EXERCISE DETAILS: From the data below, set down exactly the lines between the one holding "finite type over" and the one holding "## Consequence for", inclusive, and no others.

========================

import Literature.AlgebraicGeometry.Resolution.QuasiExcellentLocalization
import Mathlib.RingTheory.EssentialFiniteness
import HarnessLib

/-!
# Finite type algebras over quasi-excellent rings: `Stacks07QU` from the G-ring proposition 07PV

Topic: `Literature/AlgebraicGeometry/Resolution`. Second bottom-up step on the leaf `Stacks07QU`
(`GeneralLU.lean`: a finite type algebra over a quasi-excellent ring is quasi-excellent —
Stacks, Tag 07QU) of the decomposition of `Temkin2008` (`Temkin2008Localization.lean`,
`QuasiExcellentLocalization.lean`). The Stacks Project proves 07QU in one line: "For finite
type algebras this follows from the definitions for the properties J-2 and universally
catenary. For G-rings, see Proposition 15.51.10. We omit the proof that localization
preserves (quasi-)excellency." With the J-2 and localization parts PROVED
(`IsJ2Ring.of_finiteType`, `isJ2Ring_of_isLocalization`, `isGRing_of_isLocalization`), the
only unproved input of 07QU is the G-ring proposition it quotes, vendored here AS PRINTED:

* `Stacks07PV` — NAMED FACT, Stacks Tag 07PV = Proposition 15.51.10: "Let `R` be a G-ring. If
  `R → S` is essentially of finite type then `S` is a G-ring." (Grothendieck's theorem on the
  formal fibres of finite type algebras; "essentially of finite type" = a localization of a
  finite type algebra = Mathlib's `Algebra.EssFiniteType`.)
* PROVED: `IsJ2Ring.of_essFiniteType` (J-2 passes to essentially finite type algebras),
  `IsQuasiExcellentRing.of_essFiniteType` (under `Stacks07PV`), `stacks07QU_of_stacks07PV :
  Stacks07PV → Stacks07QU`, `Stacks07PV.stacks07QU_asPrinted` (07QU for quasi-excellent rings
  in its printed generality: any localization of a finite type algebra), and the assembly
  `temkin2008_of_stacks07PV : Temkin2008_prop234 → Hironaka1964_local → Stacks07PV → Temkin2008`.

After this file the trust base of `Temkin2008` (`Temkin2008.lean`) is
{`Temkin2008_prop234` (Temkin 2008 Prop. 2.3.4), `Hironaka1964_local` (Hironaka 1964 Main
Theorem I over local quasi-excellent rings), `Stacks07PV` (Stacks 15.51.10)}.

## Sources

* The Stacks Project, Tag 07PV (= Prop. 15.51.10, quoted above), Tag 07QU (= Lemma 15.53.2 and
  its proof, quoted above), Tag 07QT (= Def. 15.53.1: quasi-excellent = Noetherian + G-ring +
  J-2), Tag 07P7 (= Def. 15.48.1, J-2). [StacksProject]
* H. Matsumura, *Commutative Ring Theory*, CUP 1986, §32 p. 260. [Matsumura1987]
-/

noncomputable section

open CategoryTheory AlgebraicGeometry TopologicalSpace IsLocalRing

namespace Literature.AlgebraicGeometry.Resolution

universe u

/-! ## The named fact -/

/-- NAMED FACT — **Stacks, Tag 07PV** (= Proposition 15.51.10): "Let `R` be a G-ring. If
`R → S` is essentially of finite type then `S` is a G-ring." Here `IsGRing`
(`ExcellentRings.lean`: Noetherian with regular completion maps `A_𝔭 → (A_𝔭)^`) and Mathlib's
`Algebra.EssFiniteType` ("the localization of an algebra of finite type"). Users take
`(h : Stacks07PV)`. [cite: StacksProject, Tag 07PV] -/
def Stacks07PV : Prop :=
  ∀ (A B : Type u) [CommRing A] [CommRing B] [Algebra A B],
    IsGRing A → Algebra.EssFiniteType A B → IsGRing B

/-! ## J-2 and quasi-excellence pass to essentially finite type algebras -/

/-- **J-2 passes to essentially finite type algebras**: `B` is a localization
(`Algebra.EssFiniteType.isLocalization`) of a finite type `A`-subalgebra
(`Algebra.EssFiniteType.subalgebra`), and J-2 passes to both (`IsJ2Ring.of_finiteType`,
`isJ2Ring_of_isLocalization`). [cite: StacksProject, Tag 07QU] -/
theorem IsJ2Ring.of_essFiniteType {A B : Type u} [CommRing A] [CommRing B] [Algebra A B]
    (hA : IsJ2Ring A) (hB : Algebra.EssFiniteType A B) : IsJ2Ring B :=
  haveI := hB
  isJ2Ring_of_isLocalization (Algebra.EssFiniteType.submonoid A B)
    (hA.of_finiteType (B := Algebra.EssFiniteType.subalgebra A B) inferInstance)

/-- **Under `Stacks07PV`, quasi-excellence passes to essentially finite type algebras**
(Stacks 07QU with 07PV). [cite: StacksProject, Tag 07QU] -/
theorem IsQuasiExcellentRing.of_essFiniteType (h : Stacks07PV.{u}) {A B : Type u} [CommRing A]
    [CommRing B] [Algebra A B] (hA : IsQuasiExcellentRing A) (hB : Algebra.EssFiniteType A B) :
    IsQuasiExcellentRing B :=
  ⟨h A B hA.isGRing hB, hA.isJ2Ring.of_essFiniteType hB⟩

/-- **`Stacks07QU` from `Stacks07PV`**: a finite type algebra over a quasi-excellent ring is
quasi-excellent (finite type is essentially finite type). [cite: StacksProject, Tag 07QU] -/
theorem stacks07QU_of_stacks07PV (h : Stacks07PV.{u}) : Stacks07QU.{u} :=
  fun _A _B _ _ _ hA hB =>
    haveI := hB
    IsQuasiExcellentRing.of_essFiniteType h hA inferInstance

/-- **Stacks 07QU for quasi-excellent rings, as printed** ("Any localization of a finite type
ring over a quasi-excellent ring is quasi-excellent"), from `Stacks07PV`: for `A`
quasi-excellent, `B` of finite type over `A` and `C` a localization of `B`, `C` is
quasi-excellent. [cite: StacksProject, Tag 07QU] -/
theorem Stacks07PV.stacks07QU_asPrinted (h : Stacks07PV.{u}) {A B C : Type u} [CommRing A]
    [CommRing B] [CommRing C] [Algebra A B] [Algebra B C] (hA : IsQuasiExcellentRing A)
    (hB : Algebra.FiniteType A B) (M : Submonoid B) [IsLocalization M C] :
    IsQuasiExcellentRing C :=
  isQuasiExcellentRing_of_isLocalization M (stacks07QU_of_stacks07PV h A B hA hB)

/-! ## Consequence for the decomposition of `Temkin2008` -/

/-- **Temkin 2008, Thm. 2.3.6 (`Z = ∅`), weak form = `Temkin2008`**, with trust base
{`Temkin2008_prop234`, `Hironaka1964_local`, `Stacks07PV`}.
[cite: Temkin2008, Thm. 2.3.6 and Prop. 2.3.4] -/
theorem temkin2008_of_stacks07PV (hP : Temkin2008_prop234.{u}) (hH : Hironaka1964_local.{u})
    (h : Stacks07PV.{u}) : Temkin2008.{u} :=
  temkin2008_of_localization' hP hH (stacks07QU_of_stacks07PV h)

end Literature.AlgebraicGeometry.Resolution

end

========================

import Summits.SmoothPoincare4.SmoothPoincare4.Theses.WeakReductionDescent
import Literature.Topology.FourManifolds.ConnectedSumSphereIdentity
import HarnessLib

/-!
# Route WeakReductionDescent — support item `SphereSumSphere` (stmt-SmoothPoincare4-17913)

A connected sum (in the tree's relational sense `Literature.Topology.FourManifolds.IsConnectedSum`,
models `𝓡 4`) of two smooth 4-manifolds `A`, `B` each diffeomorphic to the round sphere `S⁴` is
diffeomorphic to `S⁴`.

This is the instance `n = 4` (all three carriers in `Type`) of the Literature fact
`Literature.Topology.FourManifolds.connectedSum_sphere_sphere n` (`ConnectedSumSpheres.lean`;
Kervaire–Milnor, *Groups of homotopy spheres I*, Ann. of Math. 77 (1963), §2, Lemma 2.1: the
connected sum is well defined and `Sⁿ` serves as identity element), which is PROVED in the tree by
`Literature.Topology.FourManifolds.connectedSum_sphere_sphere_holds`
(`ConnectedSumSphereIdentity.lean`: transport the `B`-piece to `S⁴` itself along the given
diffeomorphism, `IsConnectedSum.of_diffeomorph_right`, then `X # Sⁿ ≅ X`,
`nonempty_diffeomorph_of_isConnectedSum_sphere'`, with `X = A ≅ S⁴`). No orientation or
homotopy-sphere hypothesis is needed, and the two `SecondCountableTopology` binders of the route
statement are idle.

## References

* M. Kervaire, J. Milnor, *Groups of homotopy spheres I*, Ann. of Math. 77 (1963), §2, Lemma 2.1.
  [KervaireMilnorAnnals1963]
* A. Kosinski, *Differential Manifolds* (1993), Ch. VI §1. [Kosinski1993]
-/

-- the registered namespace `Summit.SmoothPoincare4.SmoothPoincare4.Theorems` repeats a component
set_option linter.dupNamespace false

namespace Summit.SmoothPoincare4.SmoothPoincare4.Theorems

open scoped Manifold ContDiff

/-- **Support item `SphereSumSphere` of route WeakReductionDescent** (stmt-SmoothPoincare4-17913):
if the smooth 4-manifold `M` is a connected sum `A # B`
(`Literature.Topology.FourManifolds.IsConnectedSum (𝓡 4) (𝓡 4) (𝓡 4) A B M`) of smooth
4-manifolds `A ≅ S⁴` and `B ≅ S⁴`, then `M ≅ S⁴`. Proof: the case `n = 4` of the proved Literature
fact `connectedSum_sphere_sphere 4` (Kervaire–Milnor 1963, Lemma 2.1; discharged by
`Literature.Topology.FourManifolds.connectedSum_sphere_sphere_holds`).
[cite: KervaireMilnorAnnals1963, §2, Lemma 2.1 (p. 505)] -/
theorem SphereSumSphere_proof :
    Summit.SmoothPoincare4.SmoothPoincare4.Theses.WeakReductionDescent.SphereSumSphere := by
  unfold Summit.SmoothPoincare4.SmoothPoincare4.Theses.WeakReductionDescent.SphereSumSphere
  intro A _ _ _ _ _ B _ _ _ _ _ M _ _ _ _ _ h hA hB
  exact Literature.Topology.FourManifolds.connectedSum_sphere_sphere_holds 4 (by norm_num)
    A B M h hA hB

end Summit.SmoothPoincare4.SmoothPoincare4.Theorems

========================

RESPONSE FOR THIS EXERCISE:
quasi-excellent, `B` of finite type over `A` and `C` a localization of `B`, `C` is
quasi-excellent. [cite: StacksProject, Tag 07QU] -/
theorem Stacks07PV.stacks07QU_asPrinted (h : Stacks07PV.{u}) {A B C : Type u} [CommRing A]
    [CommRing B] [CommRing C] [Algebra A B] [Algebra B C] (hA : IsQuasiExcellentRing A)
    (hB : Algebra.FiniteType A B) (M : Submonoid B) [IsLocalization M C] :
    IsQuasiExcellentRing C :=
  isQuasiExcellentRing_of_isLocalization M (stacks07QU_of_stacks07PV h A B hA hB)

/-! ## Consequence for the decomposition of `Temkin2008` -/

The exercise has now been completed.